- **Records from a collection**
import Summits.CriticalPhenomena.PercolationContinuityZ3.Theorems.PercNearOneGluingNoHeavyPcintMemoryTailLimit
import HarnessLib

/-!
# CriticalPhenomena/PercolationContinuityZ3 — Theorems/PercNearOneGluingNoHeavyPcintMemAutomatonPolygons.lean: the memory automaton has at least as many states as there are rooted polygons

Lane prim-pcint, STRUCTURE rule, law **C3** (prim-pcint-2 gen 13, pre-registered as predictions/P8-class-count-law.md, sha256
1f89ad55…): the number `N_d(τ)` of dangerous-set classes of the memory-`τ` automaton — the lane's COST of a memory rung — grows like
the number of rooted `τ`-step self-avoiding POLYGONS, `N_d(τ) ≍ A_d μ(ℤ^d)^τ τ^{−dν_d}`.  The LOWER half of that law has a
one-line mechanism, proved here in the tree's vocabulary (`…PcintMemAutomaton`: `danger τ w` = the dangerous set of the word `w`,
`l1` = the `ℓ¹` norm, `memWords` / `sawWords`):

* `l1_sub_le`, `l1_wordPos_le` — `ℓ¹` bookkeeping (`‖w(k)‖₁ ≤ k`);
* `mem_danger_of_closing` — if a word of length `τ − 1` ends within `ℓ¹`-distance `1` of its start (it CLOSES to a rooted
  `τ`-step polygon), then EVERY visited site is still dangerous: the site of age `j` is at distance `≤ (τ−1−j) + 1 = τ − j`;
* `danger_injOn_closing` — hence `w ↦ danger τ w` is INJECTIVE on the closing words (the dangerous set lists every
  `(w(τ−1−j) − w(τ−1), j)`, from which the word is read back step by step, `GMStep.stepVec_injective`);
* `card_closing_le_card_image_danger` — **the automaton states reached after `τ − 1` letters are at least as many as the
  closing self-avoiding words of length `τ − 1`** (= oriented rooted `τ`-step self-avoiding polygons, each opened at its root),
  stated with `memWords d τ (τ−1) = sawWords d (τ−1)` (`memWords_eq_sawWords`).

Consequently `N_d(τ) · |B_d| ≥ #{closing (τ−1)-step SAWs} = 2τ p_τ(ℤ^d)` (`p_τ` = polygons per site; `|B_d| = 2^d d!` the point
group the lane's class count quotients by) — the `μ^τ τ^{α−2} = μ^τ τ^{−dν}` floor of C3 (hyperscaling).  The UPPER half of C3 (that
near-polygonal tails also dominate the count) is the conjecture; evidence and bands in P8.  All PROVED, no named fact; nothing
here is used by a certified `p_c` cell.  Written by prim-pcint-2 gen 13 (prover-prim-pcint-2-g13-0), 2026-08-23.
-/

noncomputable section

open Literature.Probability.LatticeModels Literature.Probability.Percolation
open Summit.CriticalPhenomena.PercolationContinuityZ3.Theorems.Pcint (IsMem l1 l1_neg l1_add_le l1_stepVec danger mem_danger)

namespace Summit.CriticalPhenomena.PercolationContinuityZ3.Theorems.Pcint.MemoryTail

variable {d : ℕ}

/-! ### `ℓ¹` bookkeeping -/

/-- `‖x − y‖₁ ≤ ‖x‖₁ + ‖y‖₁`. [folklore] -/
theorem l1_sub_le (x y : Site d) : l1 (x - y) ≤ l1 x + l1 y := by
  simpa [sub_eq_add_neg, l1_neg] using l1_add_le x (-y)

/-- After `k ≤ n` unit steps a word is within `ℓ¹`-distance `k` of its start: `‖w(k)‖₁ ≤ k`. [folklore] -/
theorem l1_wordPos_le {n : ℕ} (w : Fin n → Fin d × Bool) : ∀ k, k ≤ n → l1 (wordPos w k) ≤ k := by
  intro k
  induction k with
  | zero => intro _; simp [l1]
  | succ k ih =>
    intro hk
    rw [wordPos_succ w (by omega : k < n)]
    exact (l1_add_le _ _).trans (by rw [l1_stepVec]; exact Nat.add_le_add_right (ih (by omega)) 1)

/-! ### Closing words keep their whole history in the dangerous set -/

/-- For a word of length `τ − 1` ending within `ℓ¹`-distance `1` of its start, the site of every age `1 ≤ j ≤ τ − 1` is in the
dangerous set `danger τ w` (its distance from the tip is at most `(τ − 1 − j) + 1 = τ − j`). [folklore] -/
theorem mem_danger_of_closing {τ : ℕ} {w : Fin (τ - 1) → Fin d × Bool} (hend : l1 (wordPos w (τ - 1)) ≤ 1) {j : ℕ}
    (hj1 : 1 ≤ j) (hj : j ≤ τ - 1) : (wordPos w (τ - 1 - j) - wordPos w (τ - 1), j) ∈ danger τ w := by
  rw [mem_danger]
  refine ⟨hj1, hj, hj, rfl, ?_⟩
  calc l1 (wordPos w (τ - 1 - j) - wordPos w (τ - 1)) ≤ l1 (wordPos w (τ - 1 - j)) + l1 (wordPos w (τ - 1)) := l1_sub_le _ _
    _ ≤ (τ - 1 - j) + 1 := Nat.add_le_add (l1_wordPos_le w _ (by omega)) hend
    _ = τ - j := by omega

/-- **Injectivity on closing words**: two words of length `τ − 1` that end within `ℓ¹`-distance `1` of their start and have the
same dangerous set are equal (the set records every `(w(τ−1−j) − w(τ−1), j)`; `j = τ − 1` recovers the endpoint, then every
position, then every step by `GMStep.stepVec_injective`). [folklore] -/
theorem danger_injOn_closing (τ : ℕ) :
    Set.InjOn (danger (d := d) τ) {w : Fin (τ - 1) → Fin d × Bool | l1 (wordPos w (τ - 1)) ≤ 1} := by
  intro w hw w' hw' h
  simp only [Set.mem_setOf_eq] at hw hw'
  have key : ∀ j, 1 ≤ j → j ≤ τ - 1 →
      wordPos w (τ - 1 - j) - wordPos w (τ - 1) = wordPos w' (τ - 1 - j) - wordPos w' (τ - 1) := by
    intro j hj1 hj
    have hm := mem_danger_of_closing hw hj1 hj
    rw [h, mem_danger] at hm
    exact hm.2.2.2.1
  have hpos : ∀ k, k ≤ τ - 1 → wordPos w k = wordPos w' k := by
    intro k hk
    rcases Nat.eq_zero_or_pos (τ - 1) with h0 | hpos
    · have : k = 0 := by omega
      subst this; simp
    have hE : wordPos w (τ - 1) = wordPos w' (τ - 1) := by
      have := key (τ - 1) (by omega) le_rfl
      simpa using this
    rcases Nat.eq_or_lt_of_le hk with rfl | hlt
    · exact hE
    have := key (τ - 1 - k) (by omega) (by omega)
    rw [show τ - 1 - (τ - 1 - k) = k by omega, hE] at this
    exact sub_left_injective this
  funext ⟨i, hi⟩
  have h0 := hpos i hi.le
  have h1 := hpos (i + 1) (by omega)
  rw [wordPos_succ w hi, wordPos_succ w' hi, h0] at h1
  exact GMStep.stepVec_injective d (add_left_cancel h1)

/-! ### States ≥ rooted polygons -/

/-- **The memory-`τ` automaton has, after `τ − 1` letters, at least as many distinct dangerous sets as there are closing
self-avoiding words of length `τ − 1`** (words ending next to — or, vacuously for `τ ≤ 1`, at — the origin; for `τ ≥ 2` these
are the oriented rooted `τ`-step self-avoiding polygons opened at the root).  This is the rigorous floor `N_d(τ)·|B_d| ≥ 2τ·p_τ`
under the class-count law C3. [folklore] -/
theorem card_closing_le_card_image_danger (d τ : ℕ) :
    ((sawWords d (τ - 1)).filter fun w => l1 (wordPos w (τ - 1)) ≤ 1).card ≤
      ((memWords d τ (τ - 1)).image (danger τ)).card := by
  classical
  refine Finset.card_le_card_of_injOn (danger τ) (fun w hw => ?_) ((danger_injOn_closing τ).mono fun w hw => ?_)
  · rw [Finset.mem_coe, Finset.mem_filter] at hw
    rw [Finset.mem_coe, Finset.mem_image]
    exact ⟨w, by rw [memWords_eq_sawWords (by omega : τ - 1 ≤ τ)]; exact hw.1, rfl⟩
  · rw [Finset.mem_coe, Finset.mem_filter] at hw
    exact hw.2

/-! ### The converse and the exact identity `FULL(τ) = closing words` (appended by gen 13 after the SIZEHIST census)

`closing_of_mem_danger`, `full_iff_closing`, `card_full_eq_card_closing`: the states reached after `τ − 1` letters that still
contain a site of age `τ − 1` ('full' states — then every age is present) are in BIJECTION with the closing words, so
`#FULL(τ) = #closing = 2τ·p_τ(ℤ^d)` (oriented rooted polygons opened at the root).  Checked to the unit against the
square-lattice polygon counts by the lane's SIZEHIST census (gen13/README §3: top bin of the class histogram at `d = 2`,
`τ = 20 / 22 / 24 / 26` = `409 130 / 2 472 646 / 15 127 620 / 93 504 944 = 2τ·p_τ/8`, `p_τ` = A002931). -/

/-- Conversely, if the site of age `τ − 1` (the starting point) is still dangerous after `τ − 1` letters, the word closes:
its endpoint is within `ℓ¹`-distance `1` of its start. [folklore] -/
theorem closing_of_mem_danger {τ : ℕ} (hτ : 2 ≤ τ) {w : Fin (τ - 1) → Fin d × Bool} {r : Site d}
    (h : (r, τ - 1) ∈ danger τ w) : l1 (wordPos w (τ - 1)) ≤ 1 := by
  rw [mem_danger] at h
  obtain ⟨-, -, -, hr, hl⟩ := h
  simp only [Nat.sub_self, wordPos_zero, zero_sub] at hr
  rw [hr, l1_neg] at hl
  have : τ - (τ - 1) = 1 := by omega
  rwa [this] at hl

/-- **FULL ⇔ CLOSING** (`τ ≥ 2`): a word of length `τ − 1` keeps its oldest site (age `τ − 1`) in the dangerous set iff it
closes to a rooted `τ`-step polygon; by `mem_danger_of_closing` it then keeps ALL its sites.  This is the exact identity behind
the top bin of the lane's SIZEHIST census (gen 13: bond `d = 2`, `τ = 20..26`: top bin = `2τ·p_τ(ℤ²)/8` to the unit).
[folklore] -/
theorem full_iff_closing {τ : ℕ} (hτ : 2 ≤ τ) (w : Fin (τ - 1) → Fin d × Bool) :
    (∃ r : Site d, (r, τ - 1) ∈ danger τ w) ↔ l1 (wordPos w (τ - 1)) ≤ 1 := by
  constructor
  · rintro ⟨r, hr⟩
    exact closing_of_mem_danger hτ hr
  · intro h
    exact ⟨_, mem_danger_of_closing h (by omega) le_rfl⟩

open Classical in
/-- **Exact count of the FULL states** (`τ ≥ 2`): among the dangerous sets reached after `τ − 1` letters of memory-`τ` words,
those containing a site of age `τ − 1` are in bijection with the closing self-avoiding words of length `τ − 1` (oriented rooted
`τ`-step self-avoiding polygons opened at the root): `#FULL = #closing`.  The lane's class count quotients further by the point
group `B_d` (free on closing words up to a vanishing fraction: `d = 3`, `τ = 12/14/16`: excess 1.2 % / 0.39 % / 0.13 %).
[folklore] -/
theorem card_full_eq_card_closing {τ : ℕ} (hτ : 2 ≤ τ) (d : ℕ) :
    (((memWords d τ (τ - 1)).image (danger τ)).filter fun S => ∃ r : Site d, (r, τ - 1) ∈ S).card =
      ((sawWords d (τ - 1)).filter fun w => l1 (wordPos w (τ - 1)) ≤ 1).card := by
  symm
  refine Finset.card_bij (fun w _ => danger τ w) (fun w hw => ?_) (fun w hw w' hw' h => ?_) (fun S hS => ?_)
  · rw [Finset.mem_filter] at hw ⊢
    refine ⟨Finset.mem_image.2 ⟨w, by rw [memWords_eq_sawWords (by omega : τ - 1 ≤ τ)]; exact hw.1, rfl⟩, ?_⟩
    exact (full_iff_closing hτ w).2 hw.2
  · rw [Finset.mem_filter] at hw hw'
    exact danger_injOn_closing τ hw.2 hw'.2 h
  · rw [Finset.mem_filter, Finset.mem_image] at hS
    obtain ⟨⟨w, hw, rfl⟩, hfull⟩ := hS
    refine ⟨w, ?_, rfl⟩
    rw [Finset.mem_filter]
    rw [memWords_eq_sawWords (by omega : τ - 1 ≤ τ)] at hw
    exact ⟨hw, (full_iff_closing hτ w).1 hfull⟩

end Summit.CriticalPhenomena.PercolationContinuityZ3.Theorems.Pcint.MemoryTail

- **WORK ORDER**
Please, from the entries above, set down exactly the lines from the one containing "(∃ r : Site" through the one containing "count of the", and only those.

- **EXERCISE SOLUTION**
    (∃ r : Site d, (r, τ - 1) ∈ danger τ w) ↔ l1 (wordPos w (τ - 1)) ≤ 1 := by
  constructor
  · rintro ⟨r, hr⟩
    exact closing_of_mem_danger hτ hr
  · intro h
    exact ⟨_, mem_danger_of_closing h (by omega) le_rfl⟩

open Classical in
/-- **Exact count of the FULL states** (`τ ≥ 2`): among the dangerous sets reached after `τ − 1` letters of memory-`τ` words,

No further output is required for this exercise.